Contudo, no que se trata da obra analisada, Morte e Vida Severina, de João Cabral de
Melo, o que se percebe é que a obra em si é uma ótima ferramenta de compreensão e reflexão
do Direito agrário dada a fertilidade da sua ambientação e a conexão constante com temas que
assolam a vida do camponês brasileiro. Desde a violência no campo, as estruturas de poder, o
coronelismo, a falta de oportunidades no meio rural, o êxodo para a cidade em busca de uma
vida melhor em decorrência das más condições de (sobre)vivência no campo, Morte e Vida
Severina traz nas suas narrativas um retrato bastante fiel dessa realidade trazendo a luz temas
que o Direito normativo, positivista e hegemônico no seu operar ou fecha completamente os
olhos ou ainda que trate, trata com desdém, como é o caso, por exemplo, das políticas de
redistribuição de terra e de renda no meio rural.

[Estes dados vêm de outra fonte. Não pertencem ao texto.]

import Summits.Ventures.PercRepro.S2SetCountQuart

/-!
# PercRepro — S2: THE SET-INDEXED LEVEL COUNTS (PLAIN AND WITH THE MID CLASS EXPLICIT), QUART MULTIPLICITY (p7, gen 7; sub-claim S2; the «19» kit; part 2 of S2SetCountQuart: `ncard_eRk_eq_ncard_le_le_sets_quart`, `ncard_eRk_eq_ncard_le_le_sets_mid_quart`)

The set-indexed partition counts of S2SetCount / S2SetCountGiant / S2SetCountQI / S2SetCountMid word for word, with the square
multiplicity `μ(ν) = ν + 3·C(ν, 2)` (`S2.card_spanF_ge_three`) replaced by p4's QUART multiplicity
`quart(ν) = ν + 3·C(ν, 2) + 3·C(ν, 3) + 2·C(ν, 4)` (`S2.card_spanF_ge_quart`, S2QuartMultiplicity d2741, which needs (C2)
`hC2 : rank-≤ 3 sets have ≤ 6 points`): a rank-`q` set of `m` elements has `≥ quart(m − q)` spanning `(q+1)`-subsets, so every
level count is divided by `quart(j + 1)` instead of `μ(j + 1)` (`1, 5, 15, 36, 75, 141, 245, …` against `1, 5, 12, 22, 35, 51, 70, …`).
* `mul_card_levelF_le_sum_spanAll_quart`, `mul_card_levelF_le_classes_quart` — the double count and the three closure classes;
* **`ncard_eRk_eq_ncard_le_le_sets_indep_quart`** — the partition count with the independent `q`-sets explicit (the XQI cores);
* **`ncard_eRk_eq_ncard_le_le_sets_mid_quart`** — the partition count with the mid class explicit (the XMid cores).
What it buys on the `p = 18` row: `(18, 8)` 1.012 → 0.966, `(18, 9)` 1.067 → 0.945, `(18, 10)` 1.146 → 0.931, `(18, 11)` 1.008 → 0.791,
`(18, 12)` 1.138 → 0.823, `(18, 14)` 1.119 → 0.761 (with p3's triangle table and p2's caps). Axioms: standard.
-/

open scoped Matroid

namespace PercRepro

namespace S2

open Set Finset

variable {α : Type} {M : Matroid α}

open scoped Classical in
/-- (QUART MULTIPLICITY: S2SetCountQ's `ncard_eRk_eq_ncard_le_le_sets` with the weights `1/quart(j+1)`.) **THE PARTITION COUNT OVER SPANNING SETS, WITH A SIZE BOUND `D`**: the small, mid and giant spanning sets partition
`spanAll`, so with `σ_s ≤ σ_m ≤ σ_g` (termwise: `f′ − q ≤ min(f − q − 1, ν₁ − 2) ≤ F_max − q − 1`)
`#{B ⊆ E : r(B) = q, |B| ≤ D} ≤ C(n, q) + σ_m·Σ_k s_k·C(n − k, q + 1 − k) + (σ_g − σ_m)·C(F_max, q + 1)` (sums to
`D − q − 1`) — the mid weight on all spanning sets (bounded by the sharp pair count), the giant excess on the
`(q + 1)`-subsets of the one giant flat. -/
theorem ncard_eRk_eq_ncard_le_le_sets_quart (M : Matroid α) [M.Finite] (q f f' ν₁ νi D : ℕ) (hq : 1 ≤ q)
    (hcirc : ∀ C, M.IsCircuit C → 3 ≤ C.encard) (hC1 : ∀ L ⊆ M.E, M.eRk L = 2 → L.ncard ≤ 3)
    (hC2 : ∀ L ⊆ M.E, M.eRk L ≤ 3 → L.ncard ≤ 6)
    (hflat : ∀ X ⊆ M.E, M.eRk X ≤ q → X.ncard ≤ f)
    (hflat' : ∀ X ⊆ M.E, M.eRk X ≤ (q - 1 : ℕ) → X.ncard ≤ f')
    (hinter : ∀ X ⊆ M.E, M.eRk X ≤ (q - 1 : ℕ) → (X.ncard : ℕ∞) ≤ M.eRk X + νi)
    {d : ℕ} (hd : M.E.encard = M.eRank + d) (h2 : d + νi < 2 * ν₁)
    (hσm : f' - q ≤ min (f - (q + 1)) (ν₁ - 2)) (hσg : min (f - (q + 1)) (ν₁ - 2) ≤ min f (q + d) - (q + 1)) :
    ({B : Set α | B ⊆ M.E ∧ M.eRk B = q ∧ B.ncard ≤ D}.ncard : ℚ) ≤
      (M.E.ncard.choose q : ℚ) +
        (∑ j ∈ Finset.range (D - (q + 1) + 1), ((min (f - (q + 1)) (ν₁ - 2)).choose j : ℚ) / (((j + 1) + 3 * (j + 1).choose 2 + 3 * (j + 1).choose 3 + 2 * (j + 1).choose 4 : ℕ) : ℚ)) *
          (∑ k ∈ Finset.Icc 3 (q + 1),
            ({C | M.IsCircuit C ∧ C.ncard = k}.ncard : ℚ) * ((M.E.ncard - k).choose (q + 1 - k) : ℚ)) +
        ((∑ j ∈ Finset.range (D - (q + 1) + 1), ((min f (q + d) - (q + 1)).choose j : ℚ) / (((j + 1) + 3 * (j + 1).choose 2 + 3 * (j + 1).choose 3 + 2 * (j + 1).choose 4 : ℕ) : ℚ)) -
          (∑ j ∈ Finset.range (D - (q + 1) + 1), ((min (f - (q + 1)) (ν₁ - 2)).choose j : ℚ) / (((j + 1) + 3 * (j + 1).choose 2 + 3 * (j + 1).choose 3 + 2 * (j + 1).choose 4 : ℕ) : ℚ))) *
          ((min f (q + d)).choose (q + 1) : ℚ) := by
  set Ef := Matroid.groundF M with hEf
  have hE : (Ef : Set α) = M.E := Matroid.coe_groundF M
  have hEcard : Ef.card = M.E.ncard := Matroid.card_groundF M
  set S := {B : Set α | B ⊆ M.E ∧ M.eRk B = q ∧ B.ncard ≤ D} with hS
  set S₁ := {B : Set α | B ⊆ (Ef : Set α) ∧ B.ncard = q} with hS₁
  set S₂ := {B : Set α | B ⊆ M.E ∧ M.eRk B = q ∧ q < B.ncard ∧ B.ncard ≤ D} with hS₂
  have hsplit : S ⊆ S₁ ∪ S₂ := by
    intro B hB
    have hBfin : B.Finite := M.ground_finite.subset hB.1
    have hle : q ≤ B.ncard := by
      have := M.eRk_le_encard B
      rw [hB.2.1, ← hBfin.cast_ncard_eq] at this
      exact_mod_cast this
    rcases hle.lt_or_eq with h | h
    · exact Or.inr ⟨hB.1, hB.2.1, h, hB.2.2⟩
    · exact Or.inl ⟨by rw [hE]; exact hB.1, h.symm⟩
  have hS₁fin : S₁.Finite := (Ef.finite_toSet.finite_subsets).subset (fun B hB => hB.1)
  have hS₂fin : S₂.Finite := M.ground_finite.finite_subsets.subset (fun B hB => hB.1)
  have hS₁ : S₁.ncard = M.E.ncard.choose q := by
    rw [hS₁, ncard_subsets_ncard_eq Ef q, hEcard]
  set Ps := (spanSmall M q f').card with hPs
  set Pm := (spanMid M q f' ν₁).card with hPm
  set Pg := (spanGiant M q f' ν₁).card with hPg
  set Fm := min f (q + d) with hFm
  have hlevel : ∀ m ∈ Finset.Icc (q + 1) D, ((Matroid.levelF M q m).card : ℚ) ≤
      ((Ps : ℚ) * ((f' - q).choose (m - (q + 1)) : ℚ) + (Pm : ℚ) * ((min (f - (q + 1)) (ν₁ - 2)).choose (m - (q + 1)) : ℚ) +
        (Pg : ℚ) * ((Fm - (q + 1)).choose (m - (q + 1)) : ℚ)) / (((m - q) + 3 * (m - q).choose 2 + 3 * (m - q).choose 3 + 2 * (m - q).choose 4 : ℕ) : ℚ) := by
    intro m hm
    rw [Finset.mem_Icc] at hm
    have hmq : 0 < m - q := by omega
    have hpos : (0 : ℚ) < (((m - q) + 3 * (m - q).choose 2 + 3 * (m - q).choose 3 + 2 * (m - q).choose 4 : ℕ) : ℚ) := by
      exact_mod_cast (by omega : 0 < (m - q) + 3 * (m - q).choose 2 + 3 * (m - q).choose 3 + 2 * (m - q).choose 4)
    rw [le_div_iff₀ hpos]
    have h := mul_card_levelF_le_classes_quart q f f' ν₁ hq hcirc hC1 hC2 hflat hd m
    have h' : ((((m - q) + 3 * (m - q).choose 2 + 3 * (m - q).choose 3 + 2 * (m - q).choose 4) * (Matroid.levelF M q m).card : ℕ) : ℚ) ≤
        ((Ps * (f' - q).choose (m - (q + 1)) + Pm * (min (f - (q + 1)) (ν₁ - 2)).choose (m - (q + 1)) +
          Pg * (Fm - (q + 1)).choose (m - (q + 1)) : ℕ) : ℚ) := by
      exact_mod_cast h
    push_cast at h' ⊢
    linarith
  have hS₂q : (S₂.ncard : ℚ) ≤ ∑ m ∈ Finset.Icc (q + 1) D,
      ((Ps : ℚ) * ((f' - q).choose (m - (q + 1)) : ℚ) + (Pm : ℚ) * ((min (f - (q + 1)) (ν₁ - 2)).choose (m - (q + 1)) : ℚ) +
        (Pg : ℚ) * ((Fm - (q + 1)).choose (m - (q + 1)) : ℚ)) / (((m - q) + 3 * (m - q).choose 2 + 3 * (m - q).choose 3 + 2 * (m - q).choose 4 : ℕ) : ℚ) := by
    calc (S₂.ncard : ℚ) ≤ ((∑ m ∈ Finset.Icc (q + 1) D, (Matroid.levelF M q m).card : ℕ) : ℚ) := by
          exact_mod_cast Matroid.ncard_dep_le_sum_levelF q D
      _ = ∑ m ∈ Finset.Icc (q + 1) D, ((Matroid.levelF M q m).card : ℚ) := by push_cast; rfl
      _ ≤ _ := Finset.sum_le_sum hlevel
  have hre : ∑ m ∈ Finset.Icc (q + 1) D,
      ((Ps : ℚ) * ((f' - q).choose (m - (q + 1)) : ℚ) + (Pm : ℚ) * ((min (f - (q + 1)) (ν₁ - 2)).choose (m - (q + 1)) : ℚ) +
        (Pg : ℚ) * ((Fm - (q + 1)).choose (m - (q + 1)) : ℚ)) / (((m - q) + 3 * (m - q).choose 2 + 3 * (m - q).choose 3 + 2 * (m - q).choose 4 : ℕ) : ℚ) =
      ∑ j ∈ Finset.range (D - q),
      ((Ps : ℚ) * ((f' - q).choose j : ℚ) + (Pm : ℚ) * ((min (f - (q + 1)) (ν₁ - 2)).choose j : ℚ) +
        (Pg : ℚ) * ((Fm - (q + 1)).choose j : ℚ)) / (((j + 1) + 3 * (j + 1).choose 2 + 3 * (j + 1).choose 3 + 2 * (j + 1).choose 4 : ℕ) : ℚ) := by
    rw [show Finset.Icc (q + 1) D = Finset.image (fun j => q + 1 + j) (Finset.range (D - q)) from ?_]
    · rw [Finset.sum_image (fun a _ b _ h => by omega)]
      apply Finset.sum_congr rfl
      intro j _
      rw [show q + 1 + j - (q + 1) = j by omega, show q + 1 + j - q = j + 1 by omega]
    · ext m
      rw [Finset.mem_Icc, Finset.mem_image]
      constructor
      · intro hm
        exact ⟨m - (q + 1), by rw [Finset.mem_range]; omega, by omega⟩
      · rintro ⟨j, hj, rfl⟩
        rw [Finset.mem_range] at hj
        omega
  have hrange : Finset.range (D - q) ⊆ Finset.range (D - (q + 1) + 1) := Finset.range_mono (by omega)
  have hS₂q' : (S₂.ncard : ℚ) ≤
      (Ps : ℚ) * ∑ j ∈ Finset.range (D - (q + 1) + 1), ((f' - q).choose j : ℚ) / (((j + 1) + 3 * (j + 1).choose 2 + 3 * (j + 1).choose 3 + 2 * (j + 1).choose 4 : ℕ) : ℚ) +
      (Pm : ℚ) * ∑ j ∈ Finset.range (D - (q + 1) + 1), ((min (f - (q + 1)) (ν₁ - 2)).choose j : ℚ) / (((j + 1) + 3 * (j + 1).choose 2 + 3 * (j + 1).choose 3 + 2 * (j + 1).choose 4 : ℕ) : ℚ) +
      (Pg : ℚ) * ∑ j ∈ Finset.range (D - (q + 1) + 1), ((Fm - (q + 1)).choose j : ℚ) / (((j + 1) + 3 * (j + 1).choose 2 + 3 * (j + 1).choose 3 + 2 * (j + 1).choose 4 : ℕ) : ℚ) := by
    rw [Finset.mul_sum, Finset.mul_sum, Finset.mul_sum, ← Finset.sum_add_distrib, ← Finset.sum_add_distrib]
    refine hS₂q.trans (hre.le.trans ?_)
    refine Finset.sum_le_sum_of_subset_of_nonneg hrange (fun j _ _ => by positivity) |>.trans' ?_
    apply le_of_eq
    apply Finset.sum_congr rfl
    intro j _
    field_simp
  -- the class counts: the partition `Ps + Pm + Pg = #spanAll ≤ #pairsF ≤ P′_E`, and the giant count
  have hpart : Ps + Pm + Pg = (spanAll M q).card := by
    have h1 : (spanSmall M q f').card + (spanBig M q f').card = (spanAll M q).card := by
      unfold spanSmall spanBig
      exact Finset.card_filter_add_card_filter_not _
    have h2 : (spanGiant M q f' ν₁).card + (spanMid M q f' ν₁).card = (spanBig M q f').card := by
      unfold spanGiant spanMid
      exact Finset.card_filter_add_card_filter_not _
    omega
  have hFq : ((spanAll M q).card : ℚ) ≤ ∑ k ∈ Finset.Icc 3 (q + 1),
      ({C | M.IsCircuit C ∧ C.ncard = k}.ncard : ℚ) * ((M.E.ncard - k).choose (q + 1 - k) : ℚ) := by
    have h1 := card_spanAll_le q hcirc
    have h2 := Matroid.card_pairsF_le' (M := M) q
    have : (((spanAll M q).card : ℕ) : ℚ) ≤ ((∑ k ∈ Finset.Icc 3 (q + 1),
        {C | M.IsCircuit C ∧ C.ncard = k}.ncard * (M.E.ncard - k).choose (q + 1 - k) : ℕ) : ℚ) := by
      exact_mod_cast h1.trans h2
    push_cast at this
    exact this
  have hPgq : (Pg : ℚ) ≤ (Fm.choose (q + 1) : ℚ) := by
    have h2 := card_spanGiant_le (M := M) (ν₁ := ν₁) hq hcirc hflat hflat' hinter hd h2
    exact_mod_cast h2
  -- the weights: `σ_s ≤ σ_m ≤ σ_g` termwise
  set σs : ℚ := ∑ j ∈ Finset.range (D - (q + 1) + 1), ((f' - q).choose j : ℚ) / (((j + 1) + 3 * (j + 1).choose 2 + 3 * (j + 1).choose 3 + 2 * (j + 1).choose 4 : ℕ) : ℚ) with hσs
  set σm : ℚ := ∑ j ∈ Finset.range (D - (q + 1) + 1), ((min (f - (q + 1)) (ν₁ - 2)).choose j : ℚ) / (((j + 1) + 3 * (j + 1).choose 2 + 3 * (j + 1).choose 3 + 2 * (j + 1).choose 4 : ℕ) : ℚ)
    with hσmdef
  set σg : ℚ := ∑ j ∈ Finset.range (D - (q + 1) + 1), ((Fm - (q + 1)).choose j : ℚ) / (((j + 1) + 3 * (j + 1).choose 2 + 3 * (j + 1).choose 3 + 2 * (j + 1).choose 4 : ℕ) : ℚ) with hσgdef
  have hσs0 : (0 : ℚ) ≤ σs := Finset.sum_nonneg (fun j _ => by positivity)
  have hsm : σs ≤ σm := by
    apply Finset.sum_le_sum
    intro j _
    have : (f' - q).choose j ≤ (min (f - (q + 1)) (ν₁ - 2)).choose j := Nat.choose_le_choose j hσm
    have h' : ((f' - q).choose j : ℚ) ≤ ((min (f - (q + 1)) (ν₁ - 2)).choose j : ℚ) := by exact_mod_cast this
    exact div_le_div_of_nonneg_right h' (by positivity)
  have hmg : σm ≤ σg := by
    apply Finset.sum_le_sum
    intro j _
    have : (min (f - (q + 1)) (ν₁ - 2)).choose j ≤ (Fm - (q + 1)).choose j := Nat.choose_le_choose j hσg
    have h' : ((min (f - (q + 1)) (ν₁ - 2)).choose j : ℚ) ≤ ((Fm - (q + 1)).choose j : ℚ) := by exact_mod_cast this
    exact div_le_div_of_nonneg_right h' (by positivity)
  have hSq : (S.ncard : ℚ) ≤ (S₁.ncard : ℚ) + (S₂.ncard : ℚ) := by
    have : S.ncard ≤ S₁.ncard + S₂.ncard :=
      (ncard_le_ncard hsplit (hS₁fin.union hS₂fin)).trans (ncard_union_le _ _)
    exact_mod_cast this
  rw [hS₁] at hSq
  have hpartq : (Ps : ℚ) + Pm + Pg = ((spanAll M q).card : ℚ) := by exact_mod_cast hpart
  have hPs0 : (0 : ℚ) ≤ Ps := Nat.cast_nonneg _
  have hPm0 : (0 : ℚ) ≤ Pm := Nat.cast_nonneg _
  have hPg0 : (0 : ℚ) ≤ Pg := Nat.cast_nonneg _
  have hσm0 : (0 : ℚ) ≤ σm := hσs0.trans hsm
  -- `σs·Ps + σm·Pm + σg·Pg ≤ σm·(Ps + Pm + Pg) + (σg − σm)·Pg`
  have key : (Ps : ℚ) * σs + (Pm : ℚ) * σm + (Pg : ℚ) * σg ≤
      ((spanAll M q).card : ℚ) * σm + (σg - σm) * Pg := by
    rw [← hpartq]
    nlinarith [mul_le_mul_of_nonneg_left hsm hPs0]
  have e1 := mul_le_mul_of_nonneg_right hFq hσm0
  have e3 := mul_le_mul_of_nonneg_left hPgq (by linarith : (0 : ℚ) ≤ σg - σm)
  calc (S.ncard : ℚ) ≤ (M.E.ncard.choose q : ℚ) + (S₂.ncard : ℚ) := hSq
    _ ≤ _ := by linarith [hS₂q', key, e1, e3]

Dessa forma, a saída proposta é através de uma guinada decolonial do Direito, que
deixa de assumir um caráter simplesmente regulatório tendo como referência suas normas e
seu modo de agir estão pautados numa racionalidade exacerbada e seus preceitos em valores
que não são os desses sujeitos constantemente violados, e passa a assumir um papel
emancipatório, se voltando, finalmente aos novos valores (novos aos olhos do Direito
hegemônico, somente, já que esses valores sempre existiram), novas formas de ser e de existir
no mundo, com novas noções de justiça, de igualdade e de liberdade que contemple esses
povos não só de maneira romântica, dando a eles visibilidade formal, mas sim que possibilite
o exercício de sua existência em toda a sua plenitude, garantido sua integridade, sua
autonomia sobre seus corpos, suas ideias e seu tempo de vida.